import Summits.BirchSwinnertonDyer.BirchSwinnertonDyer.Theorems.CumulativeHeegnerLeopoldtCumulativeHeegnerInclusionAtThreeUnrSeriesDomination
import HarnessLib

/-!
# Crux K1 `CumulativeHeegnerInclusionAtThree` (stmt-BirchSwinnertonDyer-24198), line `birth` — STUB A
# (`TemperedHeegnerInclusionAtThree`, crux 26896): the `T`-ADIC PIN — from a divisibility in
# `Λ^ur[1/p, 1/T]` (`p^μ T^ν · L ∈ (g)`) to the divisibility of stub A (`p^μ · L ∈ (g)`) under
# `ord_T g ≤ ord_T L`, and its values-currency form

Width seat bsd-line-chl-k1-p1-w2 (`--supports stmt-BirchSwinnertonDyer-24198`); the Λ^ur-adapter lane ceded
by the K1 lead (bsd-line-chl-k1-p1 g3, STATUS 09:41Z): «(∃ μ ν, span{p^μ T^ν L} ≤ (g)) → order_T g ≤
order_T L → ∃ μ, span{p^μ L} ≤ (g) over R₀⟦T⟧ (T prime, cancel T one power at a time; no UFD needed) =
where a twist-rank / corank-1 hypothesis would enter A» (evidence #28 §4b on 24198: for a residually
REDUCIBLE `T = T₃E` a Kolyvagin-system argument only bounds the Selmer module in `Λ[1/p, 1/(γ−1)]`
unless (Sel) `corank_{ℤ_p} Sel(K, E[p^∞]) = 1` is available — CGLS 2022 Thm. 4.1.2 «Moreover»).

* §1 (any integral domain `R`, `R⟦X⟧`): **`mul_mem_span_of_X_pow_mul_mem_span`** — if
  `c · X^ν · L ∈ (g)` and `ord_X g ≤ ord_X L` (`PowerSeries.order`) then `c · L ∈ (g)`. Proof by ORDERS
  (no unique factorisation): `q g = c X^ν L` gives `ord q + ord g = ord c + ν + ord L ≥ ν + ord g`, so
  `X^ν ∣ q` (`PowerSeries.X_pow_order_dvd`) and `X^ν` cancels in the domain `R⟦X⟧`. The hypothesis is
  automatic when `g(0) ≠ 0` (`…_of_constantCoeff_ne_zero`) — on the Leopoldt cell: when the
  characteristic power series of `X_{∅,0}` does not vanish at the trivial character, which is what the
  control theorem (crux K4) reads as «`Sel_{∅,0}(K, E[3^∞])` finite», i.e. the corank-1 / twist-rank
  situation.
* §2 (`Λ^ur = R₀⟦T⟧`): `exists_C_pow_mul_mem_span_of_X_pow_mul` (the pin with `c = p^μ`) and the
  VALUES-CURRENCY form **`exists_C_pow_mul_mem_span_of_weighted_norm_value_le`**: a WEIGHTED domination
  `‖x‖^ν · ‖L(x)‖ ≤ C · ‖g(x)‖` off a finite set of the open unit disc of `ℂ_p` (the shape of a reducible
  Kolyvagin-system bound, whose error term grows like `‖x‖^{-ν}` towards the trivial character `x = 0`)
  plus the pin `ord_T g ≤ ord_T L` give `∃ μ, p^μ · L ∈ (g)` — by `…UnrSeriesDomination` applied to
  `T^ν · L`, then §1.
* §3 the ALGEBRAIC points suffice (`…_algebraic`): domination (plain or weighted) at the points of the
  disc lying in `ℚ̄_p ⊂ ℂ_p` outside a finite set — the specialisations `Λ → 𝒪_𝔓` at height-one primes —
  is enough (`ℚ̄_p` is dense in `ℂ_p`; `mem_closure_disc_algebraic_diff_finite`).

HONEST FRAMING: pure algebra on the receptacle; nothing about elliptic curves, Selmer groups or
`L`-functions is constructed or asserted; closes nothing by itself. No definition, no named fact, no
`sorry`. BSD is not proved by any of this; no summit statement is proved by this seat.

References: [Washington1997] §7.1; [MazurRubin2004] Thm. 5.3.10 (the excluded primes `p`, `γ − 1`);
[CastellaGrossiLeeSkinner2022] Thm. 4.1.2 («Moreover», hypothesis (Sel)); evidence #28 §4b on
stmt-BirchSwinnertonDyer-24198.
-/

set_option autoImplicit false
-- `…BirchSwinnertonDyer.BirchSwinnertonDyer.Theorems…` is the problem's mandated namespace (D-0017).
set_option linter.dupNamespace false

noncomputable section

open scoped Classical

open PowerSeries Literature.NumberTheory.EllipticCurves
  Summit.BirchSwinnertonDyer.Rank1Residual.X11b.Halves
  Summit.BirchSwinnertonDyer.BirchSwinnertonDyer.Theorems.CumulativeHeegnerInclusionAtThreeUnrSeriesZeros
  Summit.BirchSwinnertonDyer.BirchSwinnertonDyer.Theorems.CumulativeHeegnerInclusionAtThreeUnrSeriesDomination

namespace Summit.BirchSwinnertonDyer.BirchSwinnertonDyer.Theorems.CumulativeHeegnerInclusionAtThreeUnrSeriesTadicPin

/-! ### §1 Cancelling powers of `X` in `R⟦X⟧` against an ideal `(g)` with `ord_X g ≤ ord_X L` -/

section Domain

variable {R : Type*} [CommRing R] [IsDomain R]

/-- **The `T`-adic pin.** In `R⟦X⟧` over an integral domain: if `c · X^ν · L ∈ (g)` and
`ord_X g ≤ ord_X L`, then `c · L ∈ (g)`. (Orders add under products; `q g = c X^ν L` forces
`ord_X q ≥ ν`, so `X^ν ∣ q` and `X^ν` cancels.) With `c = p^μ` this passes from a divisibility in
`Λ[1/p, 1/T]` to one in `Λ[1/p]`. [cite: MazurRubin2004, Thm. 5.3.10] -/
theorem mul_mem_span_of_X_pow_mul_mem_span {c L g : R⟦X⟧} {ν : ℕ}
    (h : c * X ^ ν * L ∈ Ideal.span {g}) (hord : g.order ≤ L.order) : c * L ∈ Ideal.span {g} := by
  obtain ⟨q, hq⟩ := Ideal.mem_span_singleton'.mp h
  have hXν : (X : R⟦X⟧) ^ ν ≠ 0 := pow_ne_zero _ X_ne_zero
  -- degenerate cases: `q = 0` or `g = 0` force `c · L = 0`
  by_cases hqg : q * g = 0
  · have hcL : c * L = 0 := by
      rw [hq] at hqg
      rcases mul_eq_zero.mp hqg with h1 | h1
      · rcases mul_eq_zero.mp h1 with h2 | h2
        · rw [h2, zero_mul]
        · exact absurd h2 hXν
      · rw [h1, mul_zero]
    rw [hcL]
    exact Ideal.zero_mem _
  have hq0 : q ≠ 0 := fun h0 ↦ hqg (by rw [h0, zero_mul])
  have hg0 : g ≠ 0 := fun h0 ↦ hqg (by rw [h0, mul_zero])
  have hcXL : c * X ^ ν * L ≠ 0 := hq ▸ hqg
  have hc0 : c ≠ 0 := fun h0 ↦ hcXL (by rw [h0, zero_mul, zero_mul])
  have hL0 : L ≠ 0 := fun h0 ↦ hcXL (by rw [h0, mul_zero])
  -- all orders are finite
  have hfin : ∀ {φ : R⟦X⟧}, φ ≠ 0 → ((φ.order.toNat : ℕ) : ℕ∞) = φ.order := fun hφ ↦
    ENat.coe_toNat (fun ht ↦ hφ (order_eq_top.mp ht))
  -- `ord q + ord g = ord c + ν + ord L`
  have hordeq : q.order.toNat + g.order.toNat = c.order.toNat + ν + L.order.toNat := by
    have h1 := congrArg PowerSeries.order hq
    rw [order_mul, order_mul, order_mul, order_X_pow, ← hfin hq0, ← hfin hg0, ← hfin hc0, ← hfin hL0]
      at h1
    exact_mod_cast h1
  have hordle : g.order.toNat ≤ L.order.toNat := by
    have h1 := hord
    rw [← hfin hg0, ← hfin hL0] at h1
    exact_mod_cast h1
  have hν : ν ≤ q.order.toNat := by omega
  -- `X^ν ∣ q`, cancel
  obtain ⟨q₁, hq₁⟩ : (X : R⟦X⟧) ^ ν ∣ q := (pow_dvd_pow X hν).trans X_pow_order_dvd
  refine Ideal.mem_span_singleton'.mpr ⟨q₁, mul_left_cancel₀ hXν ?_⟩
  calc X ^ ν * (q₁ * g) = q * g := by rw [hq₁, mul_assoc]
    _ = c * X ^ ν * L := hq
    _ = X ^ ν * (c * L) := by ring

/-- The pin is automatic when `g(0) ≠ 0` (`ord_X g = 0`): `c · X^ν · L ∈ (g) ⟹ c · L ∈ (g)`. On the
Leopoldt cell `g(0) ≠ 0` is «the characteristic power series of `X_{∅,0}` does not vanish at the trivial
character» — the corank-1 / twist-rank situation read by the control theorem.
[cite: CastellaGrossiLeeSkinner2022, Thm. 4.1.2] -/
theorem mul_mem_span_of_X_pow_mul_mem_span_of_constantCoeff_ne_zero {c L g : R⟦X⟧} {ν : ℕ}
    (h : c * X ^ ν * L ∈ Ideal.span {g}) (hg : constantCoeff g ≠ 0) : c * L ∈ Ideal.span {g} := by
  refine mul_mem_span_of_X_pow_mul_mem_span h ((order_le 0 ?_).trans (by simp))
  rwa [coeff_zero_eq_constantCoeff]

/-- Iff form: under the pin `ord_X g ≤ ord_X L`, `c · X^ν · L ∈ (g) ⟺ c · L ∈ (g)`.
[cite: MazurRubin2004, Thm. 5.3.10] -/
theorem X_pow_mul_mem_span_iff {c L g : R⟦X⟧} (ν : ℕ) (hord : g.order ≤ L.order) :
    c * X ^ ν * L ∈ Ideal.span {g} ↔ c * L ∈ Ideal.span {g} := by
  refine ⟨fun h ↦ mul_mem_span_of_X_pow_mul_mem_span h hord, fun h ↦ ?_⟩
  have : c * X ^ ν * L = X ^ ν * (c * L) := by ring
  rw [this]
  exact Ideal.mul_mem_left _ _ h

end Domain

/-! ### §2 On `Λ^ur = R₀⟦T⟧`: the pin with `c = p^μ`, and its values-currency form -/

variable {p : ℕ} [hp : Fact p.Prime]

/-- **From `Λ^ur[1/p, 1/T]` to `Λ^ur[1/p]`.** If `p^μ T^ν · L ∈ (g)` in `R₀⟦T⟧` for some `μ, ν` and
`ord_T g ≤ ord_T L`, then `p^{μ'} · L ∈ (g)` for some `μ'` (indeed the same `μ`). This is where a
twist-rank / corank-1 hypothesis enters stub A: it supplies the pin. [cite: MazurRubin2004, Thm. 5.3.10] -/
theorem exists_C_pow_mul_mem_span_of_X_pow_mul {g L : UnrSeries p}
    (h : ∃ μ ν : ℕ, PowerSeries.C (((p : ℕ) : unrIntegers p) ^ μ) * X ^ ν * L ∈ Ideal.span {g})
    (hord : g.order ≤ L.order) :
    ∃ μ : ℕ, PowerSeries.C (((p : ℕ) : unrIntegers p) ^ μ) * L ∈ Ideal.span {g} := by
  haveI : IsDomain (unrIntegers p) := inferInstance
  obtain ⟨μ, ν, hμν⟩ := h
  exact ⟨μ, mul_mem_span_of_X_pow_mul_mem_span hμν hord⟩

/-- **Weighted domination off a finite set + the `T`-adic pin ⟹ stub A's divisibility.** For `g ≠ 0`, `L`
in `R₀⟦T⟧`: if `‖x‖^ν · ‖L(x)‖ ≤ C · ‖g(x)‖` at every point of the open unit disc of `ℂ_p` outside a
finite set `F` (a Kolyvagin-system bound for a residually reducible representation, whose error grows
like `‖x‖^{-ν}` at the trivial character) and `ord_T g ≤ ord_T L`, then `p^μ · L ∈ (g)` for some `μ`
(`…UnrSeriesDomination.exists_C_pow_mul_mem_span_of_norm_value_le_of_finite` for `T^ν · L`, then §1).
[cite: Washington1997, §7.1 Thm. 7.3] [cite: MazurRubin2004, Thm. 5.3.10] -/
theorem exists_C_pow_mul_mem_span_of_weighted_norm_value_le {g L : UnrSeries p} (hg : g ≠ 0)
    {F : Set ℂ_[p]} (hF : F.Finite) {ν : ℕ} {C : ℝ}
    (hdom : ∀ x : ℂ_[p], x ∉ F → ‖x‖ < 1 → ∀ u v : ℂ_[p], g.HasValueAt x u → L.HasValueAt x v →
      ‖x‖ ^ ν * ‖v‖ ≤ C * ‖u‖)
    (hord : g.order ≤ L.order) :
    ∃ μ : ℕ, PowerSeries.C (((p : ℕ) : unrIntegers p) ^ μ) * L ∈ Ideal.span {g} := by
  -- the value of `X^ν · L` at `x` is `x^ν · L(x)`
  have hXν : ∀ x : ℂ_[p], UnrSeries.HasValueAt ((X : UnrSeries p) ^ ν) x (x ^ ν) := by
    intro x
    have h1 := hasValueAt_coe_polynomial (p := p) (Polynomial.X ^ ν) x
    rwa [Polynomial.coe_pow, Polynomial.coe_X, Polynomial.map_pow, Polynomial.map_X,
      Polynomial.eval_pow, Polynomial.eval_X] at h1
  have hdom' : ∀ x : ℂ_[p], x ∉ F → ‖x‖ < 1 → ∀ u v : ℂ_[p], g.HasValueAt x u →
      UnrSeries.HasValueAt ((X : UnrSeries p) ^ ν * L) x v → ‖v‖ ≤ C * ‖u‖ := by
    intro x hxF hx u v hu hv
    obtain ⟨w, hw⟩ := exists_hasValueAt L hx
    have hv' : v = x ^ ν * w := hv.unique (hasValueAt_mul hx (hXν x) hw)
    rw [hv', norm_mul, norm_pow]
    exact hdom x hxF hx u w hu hw
  obtain ⟨μ, hμ⟩ := exists_C_pow_mul_mem_span_of_norm_value_le_of_finite hg hF hdom'
  refine ⟨μ, mul_mem_span_of_X_pow_mul_mem_span (ν := ν) ?_ hord⟩
  rwa [mul_assoc]

/-- The same with the pin in its most common form `g(0) ≠ 0` (the characteristic power series does
not vanish at the trivial character). [cite: CastellaGrossiLeeSkinner2022, Thm. 4.1.2] -/
theorem exists_C_pow_mul_mem_span_of_weighted_norm_value_le_of_constantCoeff_ne_zero
    {g L : UnrSeries p} (hg : constantCoeff g ≠ 0) {F : Set ℂ_[p]} (hF : F.Finite) {ν : ℕ} {C : ℝ}
    (hdom : ∀ x : ℂ_[p], x ∉ F → ‖x‖ < 1 → ∀ u v : ℂ_[p], g.HasValueAt x u → L.HasValueAt x v →
      ‖x‖ ^ ν * ‖v‖ ≤ C * ‖u‖) :
    ∃ μ : ℕ, PowerSeries.C (((p : ℕ) : unrIntegers p) ^ μ) * L ∈ Ideal.span {g} := by
  have hg0 : g ≠ 0 := fun h0 ↦ hg (by rw [h0, map_zero])
  refine exists_C_pow_mul_mem_span_of_weighted_norm_value_le hg0 hF hdom
    ((order_le 0 ?_).trans (by simp))
  rwa [coeff_zero_eq_constantCoeff]

/-! ### §3 The algebraic points suffice: domination at the specialisations `Λ → 𝒪 ⊂ ℚ̄_p` -/

/-- **`ℚ̄_p` is dense in the open disc of `ℂ_p`, even off a finite set**: every `x ∈ ℂ_p` with `‖x‖ < 1`
lies in the closure of the ALGEBRAIC points of the open unit disc outside any finite set `F` (`ℂ_p` is the
completion of `ℚ̄_p`; `ℂ_p` has no isolated points, so `Dense.sdiff_finite`). The specialisations of a
Kolyvagin-system argument are at height-one primes `𝔓` of `Λ`, i.e. at ALGEBRAIC points of the disc.
[folklore] -/
theorem mem_closure_disc_algebraic_diff_finite {F : Set ℂ_[p]} (hF : F.Finite) {x : ℂ_[p]}
    (hx : ‖x‖ < 1) :
    x ∈ closure {y : ℂ_[p] | ‖y‖ < 1 ∧ y ∈ Set.range ((↑) : PadicAlgCl p → ℂ_[p]) \ F} := by
  have hd : Dense (Set.range ((↑) : PadicAlgCl p → ℂ_[p]) \ F) :=
    (UniformSpace.Completion.denseRange_coe (α := PadicAlgCl p)).sdiff_finite hF
  have ho : IsOpen {y : ℂ_[p] | ‖y‖ < 1} := isOpen_lt continuous_norm continuous_const
  exact hd.open_subset_closure_inter ho hx

/-- **Domination at the algebraic points suffices.** For `g ≠ 0`, `L` in `R₀⟦T⟧`: if
`‖L(y)‖ ≤ C · ‖g(y)‖` at every `y ∈ ℚ̄_p` with `‖y‖ < 1` outside a finite set (the values at the
specialisations `Λ → 𝒪_𝔓 ⊂ ℚ̄_p` at the height-one primes `𝔓` of a Kolyvagin-system argument), then
`p^μ · L ∈ (g)` for some `μ`. [cite: Washington1997, §7.1 Thm. 7.3] [cite: MazurRubin2004, Thm. 5.3.10] -/
theorem exists_C_pow_mul_mem_span_of_norm_value_le_algebraic {g L : UnrSeries p} (hg : g ≠ 0)
    {F : Set ℂ_[p]} (hF : F.Finite) {C : ℝ}
    (hdom : ∀ y : PadicAlgCl p, (y : ℂ_[p]) ∉ F → ‖(y : ℂ_[p])‖ < 1 → ∀ u v : ℂ_[p],
      g.HasValueAt y u → L.HasValueAt y v → ‖v‖ ≤ C * ‖u‖) :
    ∃ μ : ℕ, PowerSeries.C (((p : ℕ) : unrIntegers p) ^ μ) * L ∈ Ideal.span {g} := by
  refine exists_C_pow_mul_mem_span_of_norm_value_le hg
    (S := Set.range ((↑) : PadicAlgCl p → ℂ_[p]) \ F)
    (fun x hx ↦ mem_closure_disc_algebraic_diff_finite hF hx) (C := C) ?_
  rintro x ⟨⟨y, rfl⟩, hxF⟩ hx u v hu hv
  exact hdom y hxF hx u v hu hv

/-- **Weighted domination at the algebraic points + the `T`-adic pin ⟹ stub A's divisibility**: if
`‖y‖^ν · ‖L(y)‖ ≤ C · ‖g(y)‖` at every algebraic point `y` of the open disc outside a finite set and
`ord_T g ≤ ord_T L`, then `p^μ · L ∈ (g)` for some `μ`.
[cite: Washington1997, §7.1 Thm. 7.3] [cite: MazurRubin2004, Thm. 5.3.10] -/
theorem exists_C_pow_mul_mem_span_of_weighted_norm_value_le_algebraic {g L : UnrSeries p} (hg : g ≠ 0)
    {F : Set ℂ_[p]} (hF : F.Finite) {ν : ℕ} {C : ℝ}
    (hdom : ∀ y : PadicAlgCl p, (y : ℂ_[p]) ∉ F → ‖(y : ℂ_[p])‖ < 1 → ∀ u v : ℂ_[p],
      g.HasValueAt y u → L.HasValueAt y v → ‖(y : ℂ_[p])‖ ^ ν * ‖v‖ ≤ C * ‖u‖)
    (hord : g.order ≤ L.order) :
    ∃ μ : ℕ, PowerSeries.C (((p : ℕ) : unrIntegers p) ^ μ) * L ∈ Ideal.span {g} := by
  have hXν : ∀ x : ℂ_[p], UnrSeries.HasValueAt ((X : UnrSeries p) ^ ν) x (x ^ ν) := by
    intro x
    have h1 := hasValueAt_coe_polynomial (p := p) (Polynomial.X ^ ν) x
    rwa [Polynomial.coe_pow, Polynomial.coe_X, Polynomial.map_pow, Polynomial.map_X,
      Polynomial.eval_pow, Polynomial.eval_X] at h1
  have hdom' : ∀ y : PadicAlgCl p, (y : ℂ_[p]) ∉ F → ‖(y : ℂ_[p])‖ < 1 → ∀ u v : ℂ_[p],
      g.HasValueAt y u → UnrSeries.HasValueAt ((X : UnrSeries p) ^ ν * L) y v → ‖v‖ ≤ C * ‖u‖ := by
    intro y hyF hy u v hu hv
    obtain ⟨w, hw⟩ := exists_hasValueAt L hy
    have hv' : v = (y : ℂ_[p]) ^ ν * w := hv.unique (hasValueAt_mul hy (hXν y) hw)
    rw [hv', norm_mul, norm_pow]
    exact hdom y hyF hy u w hu hw
  obtain ⟨μ, hμ⟩ := exists_C_pow_mul_mem_span_of_norm_value_le_algebraic hg hF hdom'
  refine ⟨μ, mul_mem_span_of_X_pow_mul_mem_span (ν := ν) ?_ hord⟩
  rwa [mul_assoc]

end Summit.BirchSwinnertonDyer.BirchSwinnertonDyer.Theorems.CumulativeHeegnerInclusionAtThreeUnrSeriesTadicPin

end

··········

• **EXERCISE DESCRIPTION**
Take the lines from the first line of the listing to the line containing "(any integral domain". Please print them exactly, ends included, with nothing else.

• **TASK OUTPUT**
import Summits.BirchSwinnertonDyer.BirchSwinnertonDyer.Theorems.CumulativeHeegnerLeopoldtCumulativeHeegnerInclusionAtThreeUnrSeriesDomination
import HarnessLib

/-!
# Crux K1 `CumulativeHeegnerInclusionAtThree` (stmt-BirchSwinnertonDyer-24198), line `birth` — STUB A
# (`TemperedHeegnerInclusionAtThree`, crux 26896): the `T`-ADIC PIN — from a divisibility in
# `Λ^ur[1/p, 1/T]` (`p^μ T^ν · L ∈ (g)`) to the divisibility of stub A (`p^μ · L ∈ (g)`) under
# `ord_T g ≤ ord_T L`, and its values-currency form

Width seat bsd-line-chl-k1-p1-w2 (`--supports stmt-BirchSwinnertonDyer-24198`); the Λ^ur-adapter lane ceded
by the K1 lead (bsd-line-chl-k1-p1 g3, STATUS 09:41Z): «(∃ μ ν, span{p^μ T^ν L} ≤ (g)) → order_T g ≤
order_T L → ∃ μ, span{p^μ L} ≤ (g) over R₀⟦T⟧ (T prime, cancel T one power at a time; no UFD needed) =
where a twist-rank / corank-1 hypothesis would enter A» (evidence #28 §4b on 24198: for a residually
REDUCIBLE `T = T₃E` a Kolyvagin-system argument only bounds the Selmer module in `Λ[1/p, 1/(γ−1)]`
unless (Sel) `corank_{ℤ_p} Sel(K, E[p^∞]) = 1` is available — CGLS 2022 Thm. 4.1.2 «Moreover»).

* §1 (any integral domain `R`, `R⟦X⟧`): **`mul_mem_span_of_X_pow_mul_mem_span`** — if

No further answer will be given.